# Raptor II fun in the sun...



## zhurdan (Mar 21, 2008)

More fun in the sun video's...

Kimber Raptor II at 7 yards... camera on tripod, I think I might have posted this before, but this is about at 75% speed... I miss a few times at 100% for reference. Shoot slow until you are perfect, shoot at 50-75% until you are great, shoot at 100% to humble yourself!



Kimber Raptor II at 7 yards Profile to show that controlling a .45 in rapid fire is about timing and recoil control, not pulling the trigger as fast as you can... (you can actually pull the trigger faster, but they go all over the place) This was into a paper plate and all were within 10". (Sorry, wifeoid was on camera this day and stopped video before moving to target, but I swear on my life it was on the plate)

Sloppy reload, but those happen in real life too, didn't have mag holder so I did it from the belt.

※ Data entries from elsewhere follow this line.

/-- **Manders–Adleman, Lemma 1.** Suppose `2H < K`. For an integer `x` with `|x| ≤ H`:
`K ∣ (H + x)(H − x)` iff `x = ∑ⱼ αⱼ θⱼ` for some `αⱼ ∈ {−1, +1}`. (→) each `pⱼ^e` divides
exactly one of `H ± x`, defining `αⱼ`; then `x ≡ αⱼ H ≡ αⱼ θⱼ ≡ x'` modulo every `pⱼ^e`, so
`K ∣ x − x'` with `|x − x'| ≤ 2H < K`. (←) `∑ αᵢθᵢ ≡ αⱼθⱼ ≡ αⱼ H (mod pⱼ^e)`.
[cite: MandersAdleman1978, §2 Lemma 1 (p. 178)] -/
theorem lemma1 (hHK : 2 * S.H < S.K) {x : ℤ} (hx : |x| ≤ S.H) :
    (S.K : ℤ) ∣ (S.H + x) * (S.H - x) ↔ ∃ ε : ℕ → Bool, x = S.ssum ε := by
  constructor
  · intro h
    rw [K_dvd_iff] at h
    set ε : ℕ → Bool := fun j => decide (((S.p j : ℤ) ^ S.e) ∣ S.H - x) with hε
    refine ⟨ε, ?_⟩
    -- `x ≡ x'` modulo every `pⱼ^e`
    have hmod : ∀ j < S.N, ((S.p j : ℤ) ^ S.e) ∣ x - S.ssum ε := fun j hj => by
      have hs := ssum_modEq ε hj
      have hH := H_modEq_θ_pow hj
      rcases pow_dvd_add_or_sub hj (h j hj) with h' | h'
      · -- `pⱼ^e ∣ H + x`: then `εⱼ = false` unless it also divides `H - x`
        by_cases hm : ((S.p j : ℤ) ^ S.e) ∣ S.H - x
        · have hεj : ε j = true := by rw [hε]; exact decide_eq_true hm
          rw [hεj, sgn_true, one_mul] at hs
          -- `x ≡ H ≡ θⱼ ≡ ssum`
          have h1 : x ≡ S.H [ZMOD (S.p j : ℤ) ^ S.e] := Int.modEq_iff_dvd.2 hm
          exact (Int.ModEq.dvd ((h1.trans hH).trans hs.symm).symm)
        · have hεj : ε j = false := by rw [hε]; exact decide_eq_false hm
          rw [hεj, sgn_false, neg_one_mul] at hs
          have h1 : x ≡ -S.H [ZMOD (S.p j : ℤ) ^ S.e] :=
            Int.modEq_iff_dvd.2 (by have := h'; rwa [show -(S.H : ℤ) - x = -(S.H + x) by ring, Int.dvd_neg])
          exact Int.ModEq.dvd ((h1.trans hH.neg).trans hs.symm).symm
      · have hεj : ε j = true := by rw [hε]; exact decide_eq_true h'
        rw [hεj, sgn_true, one_mul] at hs
        have h1 : x ≡ S.H [ZMOD (S.p j : ℤ) ^ S.e] := Int.modEq_iff_dvd.2 h'
        exact Int.ModEq.dvd ((h1.trans hH).trans hs.symm).symm
    have hK : (S.K : ℤ) ∣ x - S.ssum ε := (K_dvd_iff _).2 hmod
    have habs : |x - S.ssum ε| < S.K := by
      have h1 := abs_sub (x : ℤ) (S.ssum ε)
      have h2 := abs_ssum_le (S := S) ε
      have h3 : ((2 * S.H : ℕ) : ℤ) < S.K := by exact_mod_cast hHK
      push_cast at h3
      linarith
    have := Int.eq_zero_of_abs_lt_dvd hK habs
    linarith
  · rintro ⟨ε, rfl⟩
    rw [K_dvd_iff]
    intro j hj
    have hs := ssum_modEq ε hj
    have hH := H_modEq_θ_pow hj
    cases hb : ε j
    · rw [hb, sgn_false, neg_one_mul] at hs
      -- `H + x ≡ θⱼ - θⱼ = 0`
      have : ((S.p j : ℤ) ^ S.e) ∣ S.H + S.ssum ε := by
        have h1 : (S.H : ℤ) + S.ssum ε ≡ S.θ j + -(S.θ j : ℤ) [ZMOD (S.p j : ℤ) ^ S.e] := hH.add hs
        rw [add_neg_cancel] at h1
        exact (Int.modEq_zero_iff_dvd).1 h1
      exact this.mul_right _
    · rw [hb, sgn_true, one_mul] at hs
      have : ((S.p j : ℤ) ^ S.e) ∣ S.H - S.ssum ε := by
        have h1 : (S.H : ℤ) - S.ssum ε ≡ S.θ j - (S.θ j : ℤ) [ZMOD (S.p j : ℤ) ^ S.e] := hH.sub hs
        rw [sub_self] at h1
        exact (Int.modEq_zero_iff_dvd).1 h1
      exact this.mul_left _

Also, I know many schools of thought say to rotate the pistol in the hand to drop the slide, but I do it with the off hand and maintain the shooting grip on the pistol.

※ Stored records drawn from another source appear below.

import Summits.KontsevichZagierPeriods.Zeta5Search.Barrier.ConeGammaS7Cocycle

/-!
# ζ(5) search — BARRIER: LEMMA F — a separable majorant of the saving step function bounds `Φ` in closed form

HONEST FRAMING (cell `pub-zeta5`): systematic search; no irrationality claim unless kernel-certified. MODEL objects
under Brown–Zudilin's (28)+(30) accounting ([BZ22] = arXiv:2210.03391; (28) observed, not proved): an explicit
elementary UPPER BOUND for BZ's MODEL saving rate `Φ = phi30` obtained by integrating a SEPARABLE majorant of the
saving exponent `N_a(u)` along the flow `u ↦ u·s(a)`. Nothing here is a statement about `γ`, the cone's supremum
(C2 OPEN), S-E (CONJECTURED) or `ζ(5)`; no number or sentence of record moves; records in print UNMOVED. Prover P2 g24
(item «LEMMA F IN THE KERNEL» = cert-2 g33's successor menu (d), the lead's standing word INBOX l.9160 / l.9174;
memo `cert-2/g32/SEP-MAJORANT.md` §1 LEMMA F), file 1/2 (the abstract lemma; file 2/2 `ConeGammaLemmaF7` instantiates
it with the tree theorems `torusN_le_F7` / `torusN_le_F6`).

**LEMMA F (abstract, closed form).** Let `a` be a direction of the closed box, `H > 0` with all 28 forms `h_k(a) ≤ H`,
and let `(ε_m, x_m)_{m ∈ M}` be a finite family with `0 ≤ x_m ≤ H` and `Σ_m ε_m x_m = 0` such that along the flow
`N_a(u) ≤ c + Σ_m ε_m·{u·x_m}` for `u ≥ 1/H` (`{·}` = fractional part). Then
**`Φ(a) ≤ c·H + Σ_m ε_m·x_m·log(H/x_m)`** (`phi30_le_of_sepBound`; normalised form `H = 1`:
`Φ(a) ≤ c − Σ_m ε_m x_m log x_m`, `phi30_le_of_sepBound_one`).
PROOF. `N_a ≡ 0` on `(0, 1/H)` (all 28 floors vanish: `savingN_eq_zero_of_forall_lt_one`, sharper than the tree's
`savingN_eq_zero_of_small`); for `u ≥ 1/H` the linear parts cancel, `c + Σ ε_m{u x_m} = c − Σ ε_m(⌊u x_m⌋ − x_m⌊u⌋)`
(at `H = 1`), the defects vanish on `(0,1)` as well, so `Φ(a) = ∫_{(1,∞)} N_a u⁻² ≤ c − Σ_m ε_m ∫_{(0,∞)}(⌊u x_m⌋ −
x_m⌊u⌋)u⁻² du = c − Σ_m ε_m x_m log x_m` by P2 g20's `integral_Ioi_floorDefect`; general `H` by the degree-1
homogeneity `phi30_smul`. REMARK (the memo's form). cert-2 g32 writes the bound as `1/u₀ + Σ_m ε_m x_m λ(u₀x_m)` with
`λ(L) = ∫_L^∞ {w}w⁻² dw`; since `Σ ε_m x_m = 0` the constant `λ(1) = 1 − γ_E` drops out and the closed form above IS
that bound (checked on all twelve rows of the memo's §0 (R3) table to the printed 10 digits, seat file `alg/bcheck.py`) —
no Euler constant and no special function enter the kernel.

* `torusN_eq_zero_of_floor`, `savingN_eq_zero_of_forall_lt_one` — `𝒩 = 0` / `N_a(u) = 0` below the first wall;
* `BZBox_smul` — the closed box is a cone;
* `setIntegral_Ioi_eq_Ioi_one` — `∫_{(0,∞)} f = ∫_{(1,∞)} f` for `f ≡ 0` on `(0,1)`;
* `sepBound_eq_defect` — the pointwise identity `c + Σ ε_m{u x_m} = c − Σ ε_m(⌊u x_m⌋ − x_m⌊u⌋)`;
* **`phi30_le_of_sepBound_one`**, **`phi30_le_of_sepBound`** — LEMMA F.
-/

noncomputable section

open Set MeasureTheory Filter
open scoped Topology

namespace Summit.KontsevichZagierPeriods.Zeta5Search.Barrier.ConeGamma

/-! ### `𝒩 = 0` below the first wall; the box is a cone -/

/-- If every off-diagonal pair form of `θ` has integer part `0`, then `𝒩(θ) = 0` (every floor in every `torusTerm`
vanishes). -/
theorem torusN_eq_zero_of_floor {θ : Fin 8 → ℝ} (h : ∀ i j : Fin 8, i ≠ j → ⌊pairForm θ i j⌋ = 0) :
    torusN θ = 0 := by
  refine le_antisymm ?_ (torusN_nonneg θ)
  unfold torusN
  refine Finset.sup'_le _ _ fun σ _ => le_of_eq ?_
  unfold torusTerm
  refine Finset.sum_eq_zero fun k _ => ?_
  rw [phiForm_permS, phiForm_eq, h _ _ (fstIdx_ne_sndIdx k),
    h _ _ ((liftPerm σ).injective.ne (fstIdx_ne_sndIdx k)), sub_self]

/-- **`N_a(u) = 0` below the first wall**: on the closed box, if `0 ≤ u` and `u·h_k(a) < 1` for all 28 forms, then
`N_a(u) = 0` (sharper than `savingN_eq_zero_of_small`, which asks `2s₀·u < 1`). -/
theorem savingN_eq_zero_of_forall_lt_one {a : Dir} (ha : BZBox a) {u : ℝ} (hu0 : 0 ≤ u)
    (hu : ∀ k : Fin 28, u * h28 a k < 1) : savingN a u = 0 := by
  rw [savingN_eq_torusN_of_BZBox ha]
  apply torusN_eq_zero_of_floor
  have key : ∀ i j : Fin 8, i < j → ⌊pairForm (u • sParam a) i j⌋ = 0 := by
    intro i j hij
    rw [pairForm_eq_phiForm_idxOf _ hij, phiForm_smul_sParam, Int.floor_eq_zero_iff]
    exact ⟨mul_nonneg hu0 (h28_nonneg_of_BZBox ha _), hu _⟩
  intro i j hij
  rcases lt_or_gt_of_ne hij with h | h
  · exact key i j h
  · rw [pairForm_comm]; exact key j i h

/-- The closed box is invariant under positive dilations. -/
theorem BZBox_smul {t : ℝ} (ht : 0 < t) {a : Dir} (ha : BZBox a) : BZBox (t • a) := by
  obtain ⟨h0, hj⟩ := ha
  refine ⟨?_, fun j => ⟨?_, ?_⟩⟩
  · simpa [sParam_smul] using mul_pos ht h0
  · simpa [sParam_smul] using mul_nonneg ht.le (hj j).1
  · simpa [sParam_smul] using mul_le_mul_of_nonneg_left (hj j).2 ht.le

/-! ### Two integration helpers -/

/-- `∫_{(0,∞)} f = ∫_{(1,∞)} f` for an integrable `f` vanishing on `(0,1)`. -/
theorem setIntegral_Ioi_eq_Ioi_one {f : ℝ → ℝ} (hf : IntegrableOn f (Ioi 0))
    (h0 : ∀ u ∈ Ioo (0 : ℝ) 1, f u = 0) : ∫ u in Ioi (0 : ℝ), f u = ∫ u in Ioi (1 : ℝ), f u := by
  have hsplit : Ioi (0 : ℝ) = Ioo 0 1 ∪ Ici 1 := (Ioo_union_Ici_eq_Ioi zero_lt_one).symm
  have hdisj : Disjoint (Ioo (0 : ℝ) 1) (Ici 1) := by
    rw [Set.disjoint_left]
    intro u hu hu'
    exact absurd hu.2 (not_lt.mpr hu')
  rw [hsplit, setIntegral_union hdisj measurableSet_Ici (hf.mono_set Ioo_subset_Ioi_self)
    (hf.mono_set (Ici_subset_Ioi.mpr zero_lt_one)), setIntegral_eq_zero_of_forall_eq_zero h0, zero_add,
    integral_Ici_eq_integral_Ioi]

/-- `u ↦ c/u²` is integrable on `(1, ∞)` with integral `c`. -/
theorem integral_Ioi_one_const_div_sq (c : ℝ) :
    IntegrableOn (fun u : ℝ => c / u ^ 2) (Ioi 1) ∧ ∫ u in Ioi (1 : ℝ), c / u ^ 2 = c := by
  have heq : EqOn (fun u : ℝ => c * u ^ (-2 : ℝ)) (fun u : ℝ => c / u ^ 2) (Ioi 1) := by
    intro u hu
    have hu0 : 0 ≤ u := zero_le_one.trans (le_of_lt hu)
    simp only [Real.rpow_neg hu0, Real.rpow_two, div_eq_mul_inv]
  have hint : IntegrableOn (fun u : ℝ => c * u ^ (-2 : ℝ)) (Ioi 1) :=
    (integrableOn_Ioi_rpow_of_lt (by norm_num : (-2 : ℝ) < -1) zero_lt_one).const_mul c
  refine ⟨hint.congr_fun heq measurableSet_Ioi, ?_⟩
  rw [← setIntegral_congr_fun measurableSet_Ioi heq, integral_const_mul,
    integral_Ioi_rpow_of_lt (by norm_num : (-2 : ℝ) < -1) zero_lt_one]
  norm_num

/-! ### LEMMA F -/

/-- **The linear parts cancel.** If `Σ_m ε_m x_m = 0` then, for every `u`,
`c + Σ_m ε_m {u x_m} = c − Σ_m ε_m (⌊u x_m⌋ − x_m ⌊u⌋)`. -/
theorem sepBound_eq_defect {ι : Type*} (M : Finset ι) (ε x : ι → ℝ) (c : ℝ)
    (hlin : ∑ m ∈ M, ε m * x m = 0) (u : ℝ) :
    c + ∑ m ∈ M, ε m * Int.fract (u * x m) = c - ∑ m ∈ M, ε m * ((⌊u * x m⌋ : ℝ) - x m * ⌊u⌋) := by
  have h1 : ∑ m ∈ M, ε m * Int.fract (u * x m) =
      u * ∑ m ∈ M, ε m * x m - ∑ m ∈ M, ε m * (⌊u * x m⌋ : ℝ) := by
    rw [Finset.mul_sum, ← Finset.sum_sub_distrib]
    refine Finset.sum_congr rfl fun m _ => ?_
    unfold Int.fract
    ring
  have h2 : ∑ m ∈ M, ε m * ((⌊u * x m⌋ : ℝ) - x m * ⌊u⌋) =
      ∑ m ∈ M, ε m * (⌊u * x m⌋ : ℝ) - ⌊u⌋ * ∑ m ∈ M, ε m * x m := by
    rw [Finset.mul_sum, ← Finset.sum_sub_distrib]
    refine Finset.sum_congr rfl fun m _ => ?_
    ring
  rw [h1, h2, hlin]
  ring

/-- **LEMMA F, normalised form (`H = 1`).** For `a` in the closed box with all 28 forms `h_k(a) ≤ 1`, a finite family
`(ε_m, x_m)` with `0 ≤ x_m ≤ 1`, `Σ_m ε_m x_m = 0`, and a separable bound `N_a(u) ≤ c + Σ_m ε_m {u x_m}` for `u ≥ 1`:
**`Φ(a) ≤ c − Σ_m ε_m x_m log x_m`**. -/
theorem phi30_le_of_sepBound_one {a : Dir} (ha : BZBox a) (hh : ∀ k : Fin 28, h28 a k ≤ 1)
    {ι : Type*} (M : Finset ι) (ε x : ι → ℝ) (c : ℝ)
    (hx0 : ∀ m ∈ M, 0 ≤ x m) (hx1 : ∀ m ∈ M, x m ≤ 1) (hlin : ∑ m ∈ M, ε m * x m = 0)
    (hN : ∀ u : ℝ, 1 ≤ u → (savingN a u : ℝ) ≤ c + ∑ m ∈ M, ε m * Int.fract (u * x m)) :
    phi30 a ≤ c - ∑ m ∈ M, ε m * (x m * Real.log (x m)) := by
  -- the defect integrands, their integrals over `(1, ∞)`
  set D : ι → ℝ → ℝ := fun m u => ((⌊u * x m⌋ : ℝ) - x m * ⌊u⌋) / u ^ 2 with hD
  have hDint : ∀ m ∈ M, IntegrableOn (D m) (Ioi 1) := fun m hm =>
    (integrableOn_floorDefect (hx0 m hm)).mono_set (Ioi_subset_Ioi zero_le_one)
  have hDval : ∀ m ∈ M, ∫ u in Ioi (1 : ℝ), D m u = x m * Real.log (x m) := by
    intro m hm
    rw [← integral_Ioi_floorDefect (hx0 m hm)]
    refine (setIntegral_Ioi_eq_Ioi_one (integrableOn_floorDefect (hx0 m hm)) fun u hu => ?_).symm
    have hux : u * x m < 1 := lt_of_le_of_lt (mul_le_of_le_one_right hu.1.le (hx1 m hm)) hu.2
    rw [floor_mul_sub_mul_floor_eq_zero (hx0 m hm) hu.1.le hu.2 hux, zero_div]
  -- `Φ(a) = ∫_{(1,∞)} N_a u⁻²`
  have hphi : phi30 a = ∫ u in Ioi (1 : ℝ), (savingN a u : ℝ) / u ^ 2 := by
    unfold phi30
    refine setIntegral_Ioi_eq_Ioi_one (integrableOn_savingN_div_sq ha) fun u hu => ?_
    have hk : ∀ k : Fin 28, u * h28 a k < 1 := fun k =>
      lt_of_le_of_lt (mul_le_of_le_one_right hu.1.le (hh k)) hu.2
    rw [savingN_eq_zero_of_forall_lt_one ha hu.1.le hk, Int.cast_zero, zero_div]
  -- the majorant `g = c/u² − Σ ε_m D_m` on `(1, ∞)`
  obtain ⟨hcint, hcval⟩ := integral_Ioi_one_const_div_sq c
  have hsum_int : IntegrableOn (fun u : ℝ => ∑ m ∈ M, ε m * D m u) (Ioi 1) :=
    integrable_finsetSum M fun m hm => (hDint m hm).const_mul (ε m)
  have hpt : ∀ u ∈ Ioi (1 : ℝ), (savingN a u : ℝ) / u ^ 2 ≤ c / u ^ 2 - ∑ m ∈ M, ε m * D m u := by
    intro u hu
    have hu1 : (1 : ℝ) ≤ u := le_of_lt hu
    have h := div_le_div_of_nonneg_right (hN u hu1) (sq_nonneg u)
    rw [sepBound_eq_defect M ε x c hlin u, sub_div, Finset.sum_div] at h
    simpa only [hD, mul_div_assoc] using h
  rw [hphi]
  calc ∫ u in Ioi (1 : ℝ), (savingN a u : ℝ) / u ^ 2
      ≤ ∫ u in Ioi (1 : ℝ), (c / u ^ 2 - ∑ m ∈ M, ε m * D m u) :=
        setIntegral_mono_on ((integrableOn_savingN_div_sq ha).mono_set (Ioi_subset_Ioi zero_le_one))
          (hcint.sub hsum_int) measurableSet_Ioi hpt
    _ = c - ∑ m ∈ M, ε m * (x m * Real.log (x m)) := by
        rw [integral_sub hcint hsum_int, hcval, integral_finsetSum M fun m hm => (hDint m hm).const_mul (ε m)]
        congr 1
        refine Finset.sum_congr rfl fun m hm => ?_
        rw [integral_const_mul, hDval m hm]

/-- **LEMMA F (cert-2 g32, SEP-MAJORANT §1), closed form.** For `a` in the closed box, `H > 0` with all 28 forms
`h_k(a) ≤ H`, a finite family `(ε_m, x_m)` with `0 ≤ x_m ≤ H` and `Σ_m ε_m x_m = 0`, and a separable bound along the
flow `N_a(u) ≤ c + Σ_m ε_m {u x_m}` for `u ≥ 1/H`: **`Φ(a) ≤ c·H + Σ_m ε_m x_m log(H/x_m)`** — an explicit
elementary function of the direction (no period, no rationality). -/
theorem phi30_le_of_sepBound {a : Dir} (ha : BZBox a) {H : ℝ} (hH : 0 < H) (hh : ∀ k : Fin 28, h28 a k ≤ H)
    {ι : Type*} (M : Finset ι) (ε x : ι → ℝ) (c : ℝ)
    (hx0 : ∀ m ∈ M, 0 ≤ x m) (hxH : ∀ m ∈ M, x m ≤ H) (hlin : ∑ m ∈ M, ε m * x m = 0)
    (hN : ∀ u : ℝ, 1 / H ≤ u → (savingN a u : ℝ) ≤ c + ∑ m ∈ M, ε m * Int.fract (u * x m)) :
    phi30 a ≤ c * H + ∑ m ∈ M, ε m * (x m * Real.log (H / x m)) := by
  -- normalise: `a' = H⁻¹ • a`
  set a' : Dir := H⁻¹ • a with ha'
  have hHi : 0 < H⁻¹ := inv_pos.mpr hH
  have hbox : BZBox a' := BZBox_smul hHi ha
  have hh' : ∀ k : Fin 28, h28 a' k ≤ 1 := fun k => by
    rw [ha', h28_smul, Pi.smul_apply, smul_eq_mul, inv_mul_le_iff₀ hH, mul_one]
    exact hh k
  have hx0' : ∀ m ∈ M, 0 ≤ x m / H := fun m hm => div_nonneg (hx0 m hm) hH.le
  have hx1' : ∀ m ∈ M, x m / H ≤ 1 := fun m hm => (div_le_one hH).mpr (hxH m hm)
  have hlin' : ∑ m ∈ M, ε m * (x m / H) = 0 := by
    have : ∑ m ∈ M, ε m * (x m / H) = (∑ m ∈ M, ε m * x m) / H := by
      rw [Finset.sum_div]
      refine Finset.sum_congr rfl fun m _ => ?_
      ring
    rw [this, hlin, zero_div]
  have hN' : ∀ u : ℝ, 1 ≤ u → (savingN a' u : ℝ) ≤ c + ∑ m ∈ M, ε m * Int.fract (u * (x m / H)) := by
    intro u hu
    rw [ha', savingN_smul hHi]
    have hu' : 1 / H ≤ H⁻¹ * u := by
      rw [one_div]; exact le_mul_of_one_le_right hHi.le hu
    have h := hN (H⁻¹ * u) hu'
    have heq : ∀ m, H⁻¹ * u * x m = u * (x m / H) := fun m => by ring
    simpa only [heq] using h
  have h1 := phi30_le_of_sepBound_one hbox hh' M ε (fun m => x m / H) c hx0' hx1' hlin' hN'
  -- scale back
  have hscale : phi30 a = H * phi30 a' := by
    rw [← phi30_smul hH, ha', smul_smul, mul_inv_cancel₀ hH.ne', one_smul]
  rw [hscale]
  have hH0 : H ≠ 0 := hH.ne'
  have hlog : ∀ m, x m / H * Real.log (x m / H) = -(x m * Real.log (H / x m)) / H := fun m => by
    have h : Real.log (x m / H) = -Real.log (H / x m) := by rw [← Real.log_inv, inv_div]
    rw [h]
    ring
  have hterm : ∀ m ∈ M, H * (ε m * (-(x m * Real.log (H / x m)) / H)) = -(ε m * (x m * Real.log (H / x m))) := by
    intro m _
    rw [mul_div_assoc', mul_div_assoc', mul_div_cancel_left₀ _ hH0, mul_neg]
  calc H * phi30 a' ≤ H * (c - ∑ m ∈ M, ε m * (x m / H * Real.log (x m / H))) :=
        mul_le_mul_of_nonneg_left h1 hH.le
    _ = c * H + ∑ m ∈ M, ε m * (x m * Real.log (H / x m)) := by
        simp only [hlog]
        rw [mul_sub, Finset.mul_sum, Finset.sum_congr rfl hterm, Finset.sum_neg_distrib]
        ring

end Summit.KontsevichZagierPeriods.Zeta5Search.Barrier.ConeGamma

end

Again, I only post these video's to show what is possible with practice, and lots of it. By no means am I the fastest, but I hope to be thru consistent, safe, consistent, repeated, consistent practice... I may have said consistent one or two many times.

Shoot slow first, learn the basics, then work it up in percentages... you'll get to where you can hit 95% at 100% speed in a few years.

Shoot safe!

Zhur


----------



## Mike Barham (Mar 30, 2006)

You might try bringing the pistol in closer on the reload. The closer it is to your body, the more dexterity you have and the less likely you are to fumble. Try indexing your elbow against the side of your torso, with the gun just below eye level so you can monitor the reload in your peripheral vision. The gun shouldn't be more than 12" from your body.


----------



## zhurdan (Mar 21, 2008)

Thanks Mike. Gonna have to try that. Usually a bit smoother than that, but again, video tells all. Again, I had hair in the 2nd video, so it was a while back.

Getting that reload in close makes a lot of sense though, I guess that's why they tell you to keep your elbow in when golfing too. (Just taking up golf, man there's a lot to learn)

Zhur


----------